Paintings: Communal Harmony, Tsunami
Artist: Manimala Chitrakar

My name is Manimala. I was born in Peora, not far from Naya. My mother used to tell me stories about the hardships that she endured in her past. As a child, it seemed to me that not much had changed for her. I am lucky that now our lives are much, much better. But my youth was difficult and sorrowful. We worked and worked—always for others. We made other people rich but never improved our own livelihoods. We begged in villages, we sowed and harvested other people’s crops, we were masons, and we built roads. I have spent hours laying asphalt for highways and cutting into the earth to build dams. We worked and worked, but we remained suspended in a state of great sorrow and poverty.
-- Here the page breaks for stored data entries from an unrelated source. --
import Summits.BirchSwinnertonDyer.BirchSwinnertonDyer.Theorems.EisensteinPrimesMazurMCOnCellBTwistbackTwoStepShaUnitLevel
import Summits.BirchSwinnertonDyer.BirchSwinnertonDyer.Theorems.SchneiderFreeAdditiveX3PoitouTateSelmerDualityHolds
import Summits.BirchSwinnertonDyer.BirchSwinnertonDyer.Theorems.SchneiderFreeAdditiveX3PoitouTateShaDualityHolds
import Summits.BirchSwinnertonDyer.BirchSwinnertonDyer.Theorems.EisensteinPrimesMazurMCOnCellBTwistbackUnitEndCell70971a1
import Summits.BirchSwinnertonDyer.BirchSwinnertonDyer.Theorems.Rank2ShaTierKitW16P
import Summits.BirchSwinnertonDyer.BirchSwinnertonDyer.Theorems.EisensteinPrimesMazurMCOnCellBTwistbackUnitEndP5Cell395c1
import Summits.BirchSwinnertonDyer.BirchSwinnertonDyer.Theorems.EisensteinPrimesMazurMCOnCellBOfNamedFactsV9
import Summits.BirchSwinnertonDyer.BirchSwinnertonDyer.Theorems.EisensteinPrimesMazurMCOnCellBTwistbackDefectSwapUp
import Summits.BirchSwinnertonDyer.Rank1Residual.X1.DoubleTwistDisplayKit
import Summits.BirchSwinnertonDyer.Rank1Residual.X2.RouteGSplitDisplay329718a1Local
import Summits.BirchSwinnertonDyer.Rank1Residual.X2.TwistParityStability
import Literature.NumberTheory.EllipticCurves.TateCurve.NumberFieldUniformization
import Literature.NumberTheory.EllipticCurves.TateCurve.NumberFieldUniformizationTwisted
import Literature.NumberTheory.EllipticCurves.HeegnerHypothesisKroneckerProofs
import Literature.NumberTheory.EllipticCurves.HeegnerFieldOfDiscriminantProofs
import Literature.NumberTheory.EllipticCurves.ModularityVersionApProofs
import Literature.NumberTheory.EllipticCurves.MazurTorsionGaloisStructureProofs
import Mathlib.Tactic.NormNum.LegendreSymbol
import HarnessLib

/-!
# Crux 3 `MazurMCOnCellB` (stmt-BirchSwinnertonDyer-19033), line `twistback` v12 — DISTANCE-0 DISPLAY at `p = 5` on the SPLIT X2b pair
# `(10230bh1, 5)`: the class is ITSELF a Ш-unit vertex, so Mazur's main conjecture and `BSD(E,5)` at `10230bh1` follow from PUBLISHED
# inputs only (`PublishedInputs` + Wuthrich 2014 Prop. 21) and TWO Cremona readings; base facts (`X2.CellB` at `5`) in the kernel

Width seat bsd-line-x2-p1-w5 (g5), cell `bsd-eis`, 2026-08-29; `--supports stmt-BirchSwinnertonDyer-19033 --as helper`. THEOREMS ONLY.
Format (Z) of this seat's `…TwistbackShaUnitVertexDisplays01/02` (legend there) for a cell with NO distance-2 display in the tree:
WHAT. `10230bh1 = [1, 0, 0, -385, 5225]` (Cremona `allbsd`: `r = 0`, `#T = 5`, `∏c = 125`, `Ω = 1.18165419`, `L(E,1) = 5.90827093`, `#Ш_an = 1` — a `5`-adic Ш-UNIT
class): `N = 10230 = 2·3·5·11·31` (semistable; `|Δ| = 2⁵·3⁵·5⁵·11·31`, `c₄ = 18481` prime to `Δ`), SPLIT multiplicative at `5` (node-tangent root `t = 0` mod `5`),
rational point `T = (−10, −85)` of ORDER `5` (`2T = (20, 65)`, `4T = −T`; `Rank2Sha.fiveTorsCheck`), hence `E[5]` reducible and `¬ GVPar (E, 5)`; `c₂ = c₃ = c₅ = 5`, `c₁₁ = c₃₁ = 1`.
This cell gets its FIRST display in format (Z) because it has no admissible two-step pair with `|d| < 4000` (five bad primes, `2 ∣ N`); at distance 0 no twist and no field is needed.
HYPOTHESES LEFT, BY NAME: `PublishedInputs` (item 19037, PUBLISHED), `sha_dvd_analyticSha` (Wuthrich 2014 Prop. 21, PUBLISHED) — nothing
else (no Keller–Yin, no Hsieh / LZZ / Mazur 4.1 / Poitou–Tate) — and TWO readings `hr` (`r_an = 0`), `hunit` (`#Ш_an(10230bh1) = 1`, Cremona).
HONEST FRAMING: nothing is booked; `(10230bh1, 5)` is NOT closed by this file (readings are not theorems); Mazur's main conjecture / BSD is
proved for NO curve unconditionally; no summit statement is proved; closes no registered stub; 0 cells / labels / stubs / tiers move.
References: [Wuthrich2014] Prop. 21, Thm. 16; [SteinWuthrich2013] Thm. 6.1; [GreenbergVatsal2000] (1.3); [SilvermanATAEC1994] V.5.3–5.4;
[SilvermanAEC2009] III.2.3, VII.1, VII.5; [MilneADT2006] I.7.3; [Miller2011LMS] Def. 1.1; [Mazur1977] III.5; Cremona allbsd.
-/
set_option autoImplicit false
-- `Summit.BirchSwinnertonDyer.BirchSwinnertonDyer.…`: the summit and its single sub-problem share a name.
set_option linter.dupNamespace false
noncomputable section
open scoped Classical
open WeierstrassCurve NumberField IsDedekindDomain Literature.NumberTheory.EllipticCurves
  Literature.NumberTheory.EllipticCurves.ModularForms Literature.NumberTheory.EllipticCurves.Rank1Residual
  Literature.NumberTheory.EllipticCurves.Rank1Residual.Typed
  Literature.NumberTheory.EllipticCurves.Rank1Residual.X11RankOneCertificates
  Literature.NumberTheory.EllipticCurves.Wuthrich2014 Literature.NumberTheory.EllipticCurves.KellerYin2024
  Literature.NumberTheory.EllipticCurves.TateCurve Literature.NumberTheory.GaloisCohomology
  Summit.BirchSwinnertonDyer.BirchSwinnertonDyer.Rank1Residual.IntModel
  Summit.BirchSwinnertonDyer.BirchSwinnertonDyer.Rank1Residual.X11RankOne
  Summit.BirchSwinnertonDyer.Rank1Residual.X11b Summit.BirchSwinnertonDyer.Rank1Residual
  Summit.BirchSwinnertonDyer.Rank1Residual.X2
  Summit.BirchSwinnertonDyer.Rank1Residual.X2.RouteGSplitDisplay329718a1Local
  Summit.BirchSwinnertonDyer.BirchSwinnertonDyer.Theses Summit.BirchSwinnertonDyer.BirchSwinnertonDyer.Theorems
  Summit.BirchSwinnertonDyer.BirchSwinnertonDyer.Theorems.EisensteinPrimesMazurMCOnCellBTwistbackTwoStepShaUnit
  Summit.BirchSwinnertonDyer.BirchSwinnertonDyer.Theorems.EisensteinPrimesMazurMCOnCellBTwistbackTwoStepShaUnitLevel
  Summit.BirchSwinnertonDyer.BirchSwinnertonDyer.Theorems.EisensteinPrimesMazurMCOnCellBTwistbackTwoStepDefs

namespace Summit.BirchSwinnertonDyer.BirchSwinnertonDyer.Theorems.EisensteinPrimesMazurMCOnCellBTwistbackShaUnitVertexP5Cell10230bh1
/-! ## §1 The base pair `(10230bh1, 5)`: split at `5`, the rational point of order `5`, `E[5]` reducible, `¬ GVPar`, `X2.CellB` -/

/-- `10230bh1 = [1, 0, 0, -385, 5225]` is elliptic (`|Δ| = 2⁵·3⁵·5⁵·11·31 ≠ 0`). [folklore] -/
theorem isElliptic_10230bh1 : (⟨1, 0, 0, -385, 5225⟩ : WeierstrassCurve ℚ).IsElliptic :=
  isElliptic_of_discOf_ne_zero 1 0 0 (-385) 5225 (by decide +kernel)

set_option maxRecDepth 100000 in
/-- `10230bh1` is globally minimal (support-form Kraus–Silverman criterion on `|Δ| = 2⁵·3⁵·5⁵·11·31`).
[cite: SilvermanAEC2009, VII.1 Remark 1.1] [cite: Kraus1989, Prop. 1 and Prop. 2] -/
theorem isGloballyMinimal_10230bh1 : (⟨1, 0, 0, -385, 5225⟩ : WeierstrassCurve ℚ).IsGloballyMinimal :=
  X11b.isGloballyMinimal_of_krausCriterion_support 1 0 0 (-385) 5225
    [(2, 1, 5), (3, 1, 5), (5, 1, 5), (11, 1, 1), (31, 1, 1)] (by intro t ht; fin_cases ht <;> norm_num)
    (by decide +kernel) (by decide +kernel)

/-- **`10230bh1` is SPLIT multiplicative at `5`** (`5 ∣ Δ`, `5 ∤ c₄ = 18481`; node-tangent root `t = 0` mod `5`).
[cite: SilvermanAEC2009, VII.5 Prop. 5.1(b)] -/
theorem split_10230bh1 : (⟨1, 0, 0, -385, 5225⟩ : WeierstrassCurve ℚ).HasSplitMultiplicativeReductionAtPrime 5 := by
  haveI := isElliptic_10230bh1
  haveI := isGloballyMinimal_10230bh1
  have hI := integralModelInt_eq_of_map_eq (W := (⟨1, 0, 0, -385, 5225⟩ : WeierstrassCurve ℚ)) _
    (map_mk_int 1 0 0 (-385) 5225)
  refine hasSplitMultiplicativeReductionAtPrime_of_intModel_of_root hI 5
    (by rw [intCurve_Δ]; decide +kernel) (by rw [intCurve_c₄]; decide +kernel) ⟨0, ?_⟩
  simp only [WeierstrassCurve.c₄, WeierstrassCurve.b₂, WeierstrassCurve.b₄, WeierstrassCurve.b₆]
  push_cast
  decide

/-- **A rational point of ORDER `5` on `10230bh1` — IN THE KERNEL**: `T = (-10, -85)`, `2T = (20, 65)`, `2T + 2T = (-10, 95) = −T`
(cell b2b-bsdr2sha's tangent certificates `Rank2Sha.fiveTorsCheck`, decided on the integer model; transport lemma of the 395c1 file; no torsion theorem named).
[cite: SilvermanAEC2009, III.2.3] -/
theorem exists_addOrderOf_eq_five_10230bh1 : ∃ T : (⟨1, 0, 0, -385, 5225⟩ : WeierstrassCurve ℚ).toAffine.Point, addOrderOf T = 5 := by
  have hΔ : (⟨1, 0, 0, -385, 5225⟩ : WeierstrassCurve ℤ).Δ ≠ 0 := by rw [intCurve_Δ]; decide +kernel
  have h5 : Rank2Sha.fiveTorsCheck (⟨1, 0, 0, -385, 5225⟩ : WeierstrassCurve ℤ) (-10) (-85) 20 65 = true := by
    decide +kernel
  exact EisensteinPrimesMazurMCOnCellBTwistbackUnitEndP5Cell395c1.exists_addOrderOf_eq_of_curve_eq (map_mk_int 1 0 0 (-385) 5225)
    (Rank2Sha.exists_addOrderOf_eq_five_of_fiveTorsCheck hΔ h5)

/-- **`10230bh1[5]` is reducible — IN THE KERNEL** (a rational point of order `5` spans a Galois-stable line; Mazur's torsion–Galois
structure lemma of the tree, no named fact). [cite: Mazur1977, Ch. III §5, p. 157] -/
theorem not_irreducible_10230bh1 : ¬ (⟨1, 0, 0, -385, 5225⟩ : WeierstrassCurve ℚ).HasIrreducibleModPGaloisRep 5 := by
  haveI := isElliptic_10230bh1
  obtain ⟨T, hT⟩ := exists_addOrderOf_eq_five_10230bh1
  exact not_hasIrreducibleModPGaloisRep_of_addOrderOf_eq _ hT

/-- **`¬ GVPar (10230bh1) 5` IN THE KERNEL**: the rational `5`-torsion point spans a rational line that is unramified at `5` and
even, hence of co-type, and at the odd SPLIT multiplicative prime `5` one co-type line forces type A
(`X2.not_gvPar_of_nsmul_eq_zero_of_mult`, Tate uniformisation `hT`, `hT'`; same shape as the `p = 3` displays).
[cite: GreenbergVatsal2000, Thm. (1.3) and §2 p. 28] [cite: SilvermanATAEC1994, Thm. V.5.3 and Cor. V.5.4] -/
theorem not_gvPar_10230bh1
    (hT : Silverman1994_thmV53_corV54_tateUniformisation.{0})
    (hT' : Silverman1994_thmV53_tateUniformisation.{0}) :
    ¬ GVPar (⟨1, 0, 0, -385, 5225⟩ : WeierstrassCurve ℚ) 5 := by
  haveI := isElliptic_10230bh1
  haveI := isGloballyMinimal_10230bh1
  obtain ⟨T, hT5⟩ := exists_addOrderOf_eq_five_10230bh1
  have h5 : (5 : ℕ) • T = 0 := hT5 ▸ addOrderOf_nsmul_eq_zero T
  have h0 : T ≠ 0 := by
    rintro rfl
    rw [addOrderOf_zero] at hT5
    exact absurd hT5 (by norm_num)
  exact not_gvPar_of_nsmul_eq_zero_of_mult _ hT' hT (by decide) split_10230bh1.hasMultiplicativeReductionAtPrime _ h0 h5

/-- **`X2.CellB (10230bh1) 5` from the rank reading alone**: `5 ≠ 2`, `E[5]` reducible (`not_irreducible_10230bh1`), `5` multiplicative
(`split_10230bh1`), `¬ GVPar` (`not_gvPar_10230bh1`, the Tate-uniformisation facts discharged by the tree's `_holds` theorems).
[cite: GreenbergVatsal2000, Thm. (1.3) and §2 p. 28] [cite: SilvermanATAEC1994, Thm. V.5.3 and Cor. V.5.4] -/
theorem cellB_10230bh1_of_analyticRank
    (hr : (⟨1, 0, 0, -385, 5225⟩ : WeierstrassCurve ℚ).analyticRank = 0) :
    X2.CellB (⟨1, 0, 0, -385, 5225⟩ : WeierstrassCurve ℚ) 5 :=
  ⟨hr, ⟨by decide, not_irreducible_10230bh1, split_10230bh1.hasMultiplicativeReductionAtPrime⟩,
    not_gvPar_10230bh1 Silverman1994_thmV53_corV54_tateUniformisation_holds
      Silverman1994_thmV53_tateUniformisation_holds⟩

/-! ## §Z The display at distance 0: `(10230bh1, 5)` is itself a Ш-unit vertex -/

-- 6⁷'s LEFT disjunct at `(10230bh1, 5)` at distance 0 is the curve-independent landed lemma
-- `…ShaUnitVertexDisplays01.connectedClassShaUnit_395c1_refl` (p698143), applied to `W`, `hunit`; not restated.

/-- **Mazur's main conjecture at `(10230bh1, 5)` from PUBLISHED inputs only + two Cremona readings** (`hr`: `r_an = 0`, `L(E,1) = 5.90827093`;
`hunit`: `#Ш_an = 1`): `cellB_10230bh1_of_analyticRank`, the class's own unit member (identity isogeny),
`…OfNamedFactsV9.mazurMainConjectureAt_of_namedFacts_of_classShaUnit` (Wuthrich Prop. 21 + GZK, Cassels, `X2.mazurMainConjectureAt_of_bsdp_of_red`).
Cone: `PublishedInputs`, `sha_dvd_analyticSha` — both PUBLISHED. CONDITIONAL; nothing booked.
[cite: Wuthrich2014, Prop. 21 (p. 400) and Thm. 16 (p. 397)] [cite: MilneADT2006, Thm. I.7.3] [cite: Miller2011LMS, Def. 1.1] -/
theorem mazurMainConjectureAt_10230bh1_at_five_of_shaUnit (hP : EisensteinPrimes.PublishedInputs) (hW21 : sha_dvd_analyticSha)
    (W : WeierstrassCurve ℚ) [W.IsElliptic] [W.IsGloballyMinimal] (hW : W = ⟨1, 0, 0, -385, 5225⟩) (hr : W.analyticRank = 0)
    (hunit : ∃ q : ℚ, shaAn W = (q : ℂ) ∧ padicValRat 5 q = 0) : X2.MazurMainConjectureAt W 5 := by
  subst hW
  exact EisensteinPrimesMazurMCOnCellBOfNamedFactsV9.mazurMainConjectureAt_of_namedFacts_of_classShaUnit hP hW21 _ 5
    (cellB_10230bh1_of_analyticRank hr) ⟨_, inferInstance, inferInstance, WeierstrassCurve.isIsogenous_self _, hunit⟩

/-- **`BSD(E, 5)` at `10230bh1` from PUBLISHED inputs only + the same two readings** (`…DefectSwapUp.bsdp_of_cellB_of_classShaUnit`:
Wuthrich Prop. 21 + GZK at the unit member, Cassels). CONDITIONAL; nothing booked.
[cite: Wuthrich2014, Prop. 21 (p. 400)] [cite: MilneADT2006, Thm. I.7.3] [cite: Miller2011LMS, Def. 1.1] -/
theorem bsdp_10230bh1_at_five_of_shaUnit (hP : EisensteinPrimes.PublishedInputs) (hW21 : sha_dvd_analyticSha)
    (W : WeierstrassCurve ℚ) [W.IsElliptic] [W.IsGloballyMinimal] (hW : W = ⟨1, 0, 0, -385, 5225⟩) (hr : W.analyticRank = 0)
    (hunit : ∃ q : ℚ, shaAn W = (q : ℂ) ∧ padicValRat 5 q = 0) : BSDp W 5 := by
  subst hW
  exact EisensteinPrimesMazurMCOnCellBTwistbackDefectSwapUp.bsdp_of_cellB_of_classShaUnit hP hW21 _ 5
    (cellB_10230bh1_of_analyticRank hr) ⟨_, inferInstance, inferInstance, WeierstrassCurve.isIsogenous_self _, hunit⟩

end Summit.BirchSwinnertonDyer.BirchSwinnertonDyer.Theorems.EisensteinPrimesMazurMCOnCellBTwistbackShaUnitVertexP5Cell10230bh1
end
When the time arrived, my mother arranged my marriage. This is a shameful history to retell. My husband was so impoverished that his first wife had left him and returned to live with her own family. I moved away from my mother and joined my husband and mother-in-law in their village. The condition of his home was disgusting and our lifestyle was outrageous: he would spend hours collecting rubbish with the intention of selling it. One time, he was arrested for allegedly stealing old train parts. During these years, I gave birth to four children—two boys and two girls. Also during this time, I began to endure the abuse of my husband’s family: my mother- and brothers- and sisters-in-law often beat me. Sometimes, they would do it out of jealousy, and sometimes senselessly. My husband and I decided to move to escape the abuse, so we chose to move to Naya.

Soon after, when my marriage was in trouble and I returned home to my mother’s house, people told me that my husband was about to get remarried again. Everything had been fixed, and I had been deceived to think of being secure in my marriage and of my relationship with him. How could his re-marriage have been fixed within such a short time? When I returned to my husband’s village to find out what was happening, the physical abuse resumed. On one account, my mother-in-law pulled my hair and bashed me with a broom. She asked me why I had returned, and then she threw me to the ground, choked me, and continued bashing me. All I managed to utter was, “You can kill me, but I won’t leave.” I decided not to leave my husband despite all the suffering. I had hopes, dreams, and expectations for myself.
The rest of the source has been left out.